During the past week and a half, I have been dealing with some personal demons brought out by people who live outside my home. As much as I regret it will deal with these issues I no longer felt good enough to write something inspirational to other women because as I hope you all know my intent is to never sound fake. I was afraid however if I were to write that is exactly what I would be doing. Trust me had you read any blog post I had tried to write last week you would have found me far from inspiring!!
So I found myself feeling so alone. I continued writing in my prayer journal and of course, doing my devotions and yet I was still allowing a little voice in my head say that I just wasn’t good enough. I was harboring so much hurt from a situation that I wasn’t truly allowing God to comfort me the way I should have. Have you ever felt that way? I am sure if we were all honest with ourselves we more than likely all have to say that we have.
I have always been the type of person who tries to please everyone. I am a self-proclaimed people pleaser. As you all know being this way does not work out so well when you are no longer in control of your life because you have handed it all over to God. Along the way, there will be disagreements with people on how and why you do things. Stepping on toes no matter how tactful still leave hurt feeling on both parties parts. This is especially hard when dealing with those who still hold true to worldly values, not Godly ones. We must stand strong by the truth. It is our duty as a Christian to do so!!

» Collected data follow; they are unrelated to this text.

import Summits.QuantumFields.BalabanUV.Beta.FP.CoarseJetOrderTwoGradedComb

/-!
# `BalabanUV.Beta.FP.CoarseJetOrderTwoGradedCombJunction` — road «FP» (binder row D1), ROUTE T, the (J-a) dictionary's `hId₂` at the chart-(III′) tables:
# **THE DOOR's ORDER-2 WORD IN KKT-INVERSE CURRENCY** — leaf-05's graded order-2 effective-form word (`CoarseJetOrderTwoGraded.orderTwo_word_toBlocks₁₁_graded`,
# `CoarseJetOrderTwoGradedComb.torus_hId₂_iff_graded_comb`) IS `−(2·W·Ẋ·W·Ẋ·W − W·Ẍ·W)₂₂` with `W = (kkt H₀ [Q₁₀; τ₁])⁻¹ = [[Γ, 𝓘],[𝓘ᴸ, −𝔊]]`,
# `Ẋ = [[H₁, −Bᵀ],[B, 0]]` (graded first jet), `Ẍ = [[H₂, B₂ᵀ],[B₂, 0]]` — the shape of an2's PART THREE response words
# (`CombHId2TorusWords`: `Â·D̂_b·Â·D̂_{b′}·Â + Â·D̂_{b′}·Â·D̂_b·Â − Â·Ŵ_{bb′}·Â`), junction J1 of my W-1 (CLAIMS l.50006)

HONEST DEPENDENCY (page 1, mandatory): continuum YM on T⁴ ⇐ BetaPertH ∧ nine spine estimates (0/9 proved); BetaPertH ⇐ (D1) ∧ (D4) ∧ CAP+tail;
G-an2-4 gates asym, D1 and NE2/3/4.  HONEST FRAMING (cell contract, verbatim): «discharging `BetaPertH` makes Bałaban's UV stability UNCONDITIONAL —
a real constructive-QFT result; it is NOT the continuum limit and NOT the Clay problem.»  ABSOLUTE RULE (cell charter, verbatim): «No internally-minted
statement may enter as a cited fact. Every hypothesis is either kernel-proved in this package or a verbatim quotation of a PUBLISHED theorem with page
reference. The manuscript(s) under audit are NOT citable for their own disputed steps — they are the thing under adjudication; programme-internal
(2001/route/tribunal) claims are never citable.»

WHAT ([folklore] noncommutative polynomial algebra and `fromBlocks` bookkeeping BY NAME; no `def`, no `def … : Prop`, nothing cited, 0 sorry).
* §1 GENERIC (any field `𝕜`, any finite index types `ν`, `ρ`): **`orderTwo_word_eq_neg_toBlocks₂₂`** — for ALL `Γ H₁ H₂ : ν×ν`, `I : ν×ρ`, `L : ρ×ν`, `S : ρ×ρ`,
  `B B₂ : ρ×ν`: the door's order-2 word `(((−((L·H₁ − S·B)·Γ − L·Bᵀ·L)·H₁ + L·H₂ − (((L·H₁ − S·B)·I + L·Bᵀ·S)·B + S·B₂))·I + (L·H₁ − S·B)·(−((Γ·H₁ + I·B)·I + Γ·Bᵀ·S)))`
  `− ((−((L·H₁ − S·B)·Γ − L·Bᵀ·L)·(−Bᵀ) + L·B₂ᵀ)·S + L·(−Bᵀ)·((L·H₁ − S·B)·I + L·Bᵀ·S))`
  `= −(2 • (W·Ẋ·W·Ẋ·W) − W·Ẍ·W).toBlocks₂₂`, `W := fromBlocks Γ I L (−S)`, `Ẋ := fromBlocks H₁ (−Bᵀ) B 0`, `Ẍ := fromBlocks H₂ B₂ᵀ B₂ 0`.
* §2 AT THE SLICED KKT SYSTEM: `orderTwo_word_eq_neg_kktInv_word` — with `Γ 𝓘 𝓘ᴸ 𝔊` the four blocks of `(kkt H₀ C)⁻¹` (an2's `CompositionSingular.kktInv_eq_fromBlocks`),
  `W = (kkt H₀ C)⁻¹` itself; and **`torus_hId₂_iff_kktInv_word_comb`** — `CoarseJetOrderTwoGradedComb.torus_hId₂_iff_graded_comb` re-read:
  `hId₂ ↔ (−((2 • (W·Ẋ·W·Ẋ·W) − W·Ẍ·W).toBlocks₂₂)).toBlocks₁₁ = c • H′₂` with `W = (kkt H₀ [Q₁₀; τ₁])⁻¹` at the chart-(III′) literal, `B = [Q₁₁; 0]`, `B₂ = [Q₁₂; 0]`.
* §3 UNGRADED: `thetaWord_eq_toBlocks₂₂` ∕ `thetaWord_eq_iff` — the door's `Θ∕Θᴸ∕Ŝ∕Γ̂` polynomial (the right side of `torus_hId₂_iff_graded_comb`) `=`
  `(2·Â·X̂·Â·X̂·Â − Â·X̂₂·Â)₂₂` with `Â := fromBlocks Γ̂ Θ Θᴸ Ŝ`, `X̂ := fromBlocks H₁ Q₁₁ᵀ Q₁₁ 0` SYMMETRIC, `X̂₂ := fromBlocks H₂ (−Q₁₂ᵀ) Q₁₂ 0`.
* §4 GENERIC LIVE-SLOT SANDWICH (any commutative ring, any injective slot map `e`): `sum_eq_sum_comp_of_support`, `submatrix_mul_of_rowSupport ∕ _of_colSupport`,
  `colSupport_mul`, `submatrix_sandwich₃ ∕ ₅`, **`submatrix_responseWord`** — if `Â`'s rows and columns vanish off `range e` then
  `(2 • (Â·X·Â·X·Â) − Â·Y·Â)∘(e,e) = 2 • (â·x̂·â·x̂·â) − â·ŷ·â` (hats `= ∘(e,e)`): an2's words over ALL torus slots `Idx M (Fib d)` restrict to the live
  (field ⊕ coarse-multiplier) slots, where §3 reads them.
NOT HERE (J2, after an2's letters 2b∕2c land): `W`'s live corner IS `Â = perF M (GcombSh Lc j)` ((T-INV), `RelInvPeriodisedChartMinOp.torus_inv_kkt_of_slots_*`) and
`Ẋ ∕ Ẍ ↔ Σ_b h_b • D̂_b ∕ Σ_{b b′} h_b h_{b′} • Ŵ_{bb′}` (an2's SPEC N-an2-g44-1).  Discharges NO binder of row D1; NOT the dictionary's `hId₂`, NOT (J-a), NOT (T-ID),
NOT SDF, NOT D1, NEVER «G-an2-4 closed», NOT BetaPertH, NOT continuum, NOT Clay; 0 estimates.  «not in print; our bookkeeping».
Unit `b2b-balaban-beta-d1-formalise-leaf-05` (gen 35), 2026-08-23; no existing file touched.
-/

noncomputable section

Though last week may have been hard for me I was reminded that though others make not like me and what I stand for the main thing is that God is pleased. Secondly that my husband is pleased as well. After all, once we took our marriage vows I was no longer to please anyone else but my husband. I was to cling to him and God only.
It Is Impossible To Please Everyone:
While I was cooking dinner I was again reminded that it is IMPOSSIBLE to please everyone. Anyone that has ever tried to prepare a meal for a large family knows what I am talking about. I for the life of me have yet to find a meal that everyone in my home will eat and love. If I can’t please everyone at my dinner table how in the world should I ever think I can please the rest of the world.
Being a woman of God doesn’t mean that we will always do things correctly after all we are still human. However, we strive to live as closely to God’s word as possible. Trying to become a Godly wife means that we need to make sure our priorities are in order.
- Our Husbands
- Our Children
Plan Of Action:
If we do happen to offend or upset someone we should……
- Pray about the situation
- Try to talk the situation out
- Pray for all people involved
- Move on
I can assure you that the next time I write you it will not have as big of a gap in between sessions. After all the purpose of this blog is to share my journey to become a Godly wife and no I don’t have everything all figured out. But I do enjoy sharing with you as I strive to get it right.
I would like to invite you to my Facebook group Christian Homemakers in Training where we dive into homemaking, motherhood, marriage and group devotions. After all, we all need a safe place to grow together, right?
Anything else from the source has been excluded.